This work investigates the effect of adsorbent geometry on diffusion mechanisms assuming form factors as a new approach in the conception of mass transfer model. Experimental nickel adsorption on activated carbon and sugarcane bagasse were selected as case studies. According to SEM images, the activated carbon geometry can be approximated as a sphere with sphericity of 0.47, while the sugarcane bagasse geometry was considered an infinite cylinder. In both cases, the equilibrium data were suitable elucidated by Sips isotherm and the thermodynamic parameters revealed exothermic and spontaneous adsorption process.
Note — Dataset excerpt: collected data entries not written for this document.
import Summits.Ventures.HSemireg.LexLeaderSoundness
import Summits.Ventures.HSemireg.LexChainEncoding
import Mathlib.Algebra.Group.Subgroup.Actions
import HarnessLib

/-!
# Venture HSemireg — LEX-LEADER SYMMETRY BREAKING, END TO END (soundness ∘ encoding)

Composition of the two tree files of premise NEW-3 of the door-(I) TRIPLE-PIN `--lexstab` legs
(cell pub-hsemireg, seat s0-2; `step0/B/RESULT-B21.md` §3):
* `LexLeaderSoundness` (ladder row 264): for a finite group of syntactic symmetries, side constraints implied by
  orbit-maximality do not change satisfiability;
* `LexChainEncoding` (row 417): the chain clauses of `stabsym.add_lexstab` for `σ` are satisfiable iff
  `x ≥_lex (x_{σ(i)})_i`, and that holds whenever `x` is not lex-below `x ∘ σ` in `Lex (Fin n → Bool)`.

Here the permutation group acts on assignments `Lex (Fin n → Bool)` by `(σ • a) i = a (σ⁻¹ i)` (so that
`a ∘ σ = σ⁻¹ • a`), and the END-TO-END statement is: for a CNF-predicate `F` on `n` Boolean variables invariant
under a subgroup `G` of `Equiv.Perm (Fin n)`, `F` is satisfiable iff `F` is satisfiable TOGETHER WITH, for every
`σ ∈ G` and every prefix length `m`, the chain clauses over the `σ`-moved positions truncated at `m` — which is
what the legs add (for their chosen generators and prefix; any sub-selection is weaker still).

HONEST FRAMING.  Finite group actions, lists and Booleans; that the concrete permutations ARE symmetries of
encoder B's clause families (NEW-1) is a machine-checked premise (kit j228328 ∕ j222029), not a theorem here.
Nothing here bears on HC ∕ HC_CM ∕ HC_AV.
-/

namespace Summit.Ventures.HSemireg
namespace LexChain

open LexLeader

/-- Permutations of the positions act on assignments (in the lexicographic type synonym) by
`(σ • a) i = a (σ⁻¹ i)`.  A `def`, switched on as a LOCAL instance below only (no global instance on a Mathlib
type is declared by this file). -/
@[reducible] def permMulActionLex (n : ℕ) : MulAction (Equiv.Perm (Fin n)) (Lex (Fin n → Bool)) where
  smul σ a := toLex fun i => ofLex a (σ⁻¹ i)
  one_smul a := by
    apply (Equiv.injective ofLex)
    funext i; rfl
  mul_smul σ τ a := by
    apply (Equiv.injective ofLex)
    funext i
    show ofLex a ((σ * τ)⁻¹ i) = ofLex a (τ⁻¹ (σ⁻¹ i))
    simp only [mul_inv_rev, Equiv.Perm.coe_mul, Function.comp_apply]

section EndToEnd

attribute [local instance] permMulActionLex

/-- The local action unfolded pointwise: `(σ • a) i = a (σ⁻¹ i)`. -/
theorem perm_smul_lex_apply {n : ℕ} (σ : Equiv.Perm (Fin n)) (a : Lex (Fin n → Bool)) (i : Fin n) :
    ofLex (σ • a) i = ofLex a (σ⁻¹ i) := rfl

/-- The image `a ∘ σ` compared by the chain for `σ` is the group element `σ⁻¹` applied to `a`. -/
theorem toLex_comp_eq_inv_smul {n : ℕ} (σ : Equiv.Perm (Fin n)) (a : Lex (Fin n → Bool)) :
    toLex (ofLex a ∘ σ) = σ⁻¹ • a := by
  apply (Equiv.injective ofLex)
  funext i
  simp only [perm_smul_lex_apply, inv_inv]
  rfl

/-- END TO END.  `F` invariant under the subgroup `G` of position permutations ⇒ (`F` satisfiable iff `F` is
satisfiable together with ALL chain constraints: for every `σ ∈ G` and every prefix length `m`, some auxiliary
values satisfy the chain over the `σ`-moved positions truncated at `m`). The legs use finitely many `σ` and one
`m`; dropping constraints only weakens the right-hand side, so their clause sets are covered a fortiori. -/
theorem sat_iff_sat_with_chains {n : ℕ} (G : Subgroup (Equiv.Perm (Fin n))) [Fintype G]
    (F : Lex (Fin n → Bool) → Prop) (hF : ∀ (g : G) (a : Lex (Fin n → Bool)), F a → F (g • a)) :
    (∃ a, F a) ↔ ∃ a, F a ∧ ∀ g : G, ∀ m : ℕ, ∃ es,
      chainSat true ((((List.ofFn fun i => (ofLex a i, ofLex a ((g : Equiv.Perm (Fin n)) i))).filter
        fun q => q.1 != q.2)).take m) es = true := by
  refine sat_iff_sat_weaker F hF _ (fun a hmax g m => ?_)
  have hle : (g : Equiv.Perm (Fin n))⁻¹ • a ≤ a := by
    have := hmax g⁻¹
    rwa [Subgroup.smul_def, Subgroup.coe_inv] at this
  have hnot : ¬ toLex (ofLex a) < toLex (ofLex a ∘ (g : Equiv.Perm (Fin n))) := by
    rw [toLex_comp_eq_inv_smul, toLex_ofLex, not_lt]
    exact hle
  exact (chain_satisfiable_of_not_lex_lt (ofLex a) (g : Equiv.Perm (Fin n)) hnot m).2

/-- Refutation form: if `F` plus the chains (any `G`-family, moved positions, any prefix) is UNSAT then `F` is
UNSAT — the use made of a DRAT-certified `--lexstab` leg. -/
theorem unsat_of_unsat_with_chains {n : ℕ} (G : Subgroup (Equiv.Perm (Fin n))) [Fintype G]
    (F : Lex (Fin n → Bool) → Prop) (hF : ∀ (g : G) (a : Lex (Fin n → Bool)), F a → F (g • a))
    (h : ¬ ∃ a, F a ∧ ∀ g : G, ∀ m : ℕ, ∃ es,
      chainSat true ((((List.ofFn fun i => (ofLex a i, ofLex a ((g : Equiv.Perm (Fin n)) i))).filter
        fun q => q.1 != q.2)).take m) es = true) :
    ¬ ∃ a, F a :=
  fun hex => h ((sat_iff_sat_with_chains G F hF).mp hex)

end EndToEnd

end LexChain
end Summit.Ventures.HSemireg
The numerical solution of the diffusional model was developed and presented in detail considering the geometry of each case study. Finite difference approximations and nonlinear least squares methods have been successfully used to estimate and predict the dynamic adsorption behavior in terms of mass transfer phenomena. It was observed that the adsorption rate was influenced by the geometry and textural characteristics of the adsorbents. Both surface diffusion (70%) and pore volume diffusion (30%) presented a significant contribution in the activated carbon adsorption. However, only surface diffusion (97%) was significant in the sugarcane bagasse adsorption, since its porosity is three times lower than activated carbon.

这项工作研究吸附剂的几何形状对扩散机理的影响，假设形式因素是传质模型概念中的一种新方法。案例研究选择了在活性炭和甘蔗渣上的镍吸附实验。根据SEM图像，活性炭的几何形状可以近似为球形度为0.47的球体，而甘蔗渣的几何形状则被认为是无限圆柱体。在两种情况下，均可以通过Sips等温线阐明平衡数据，并且热力学参数显示出放热和自发吸附过程。考虑到每个案例研究的几何形状，开发并详细介绍了扩散模型的数值解。有限差分近似和非线性最小二乘法已成功地用于根据传质现象估算和预测动态吸附行为。观察到吸附速率受吸附剂的几何形状和结构特征的影响。表面扩散（70％）和孔体积扩散（30％）都对活性炭的吸附有重要贡献。然而，由于甘蔗渣的孔隙率比活性炭低三倍，因此在甘蔗渣吸附中仅表面扩散（97％）很明显。表面扩散（70％）和孔体积扩散（30％）都对活性炭的吸附有重要贡献。然而，由于甘蔗渣的孔隙率比活性炭低三倍，因此在甘蔗渣吸附中仅表面扩散（97％）很明显。表面扩散（70％）和孔体积扩散（30％）都对活性炭的吸附有重要贡献。然而，由于甘蔗渣的孔隙率比活性炭低三倍，因此在甘蔗渣吸附中仅表面扩散（97％）很明显。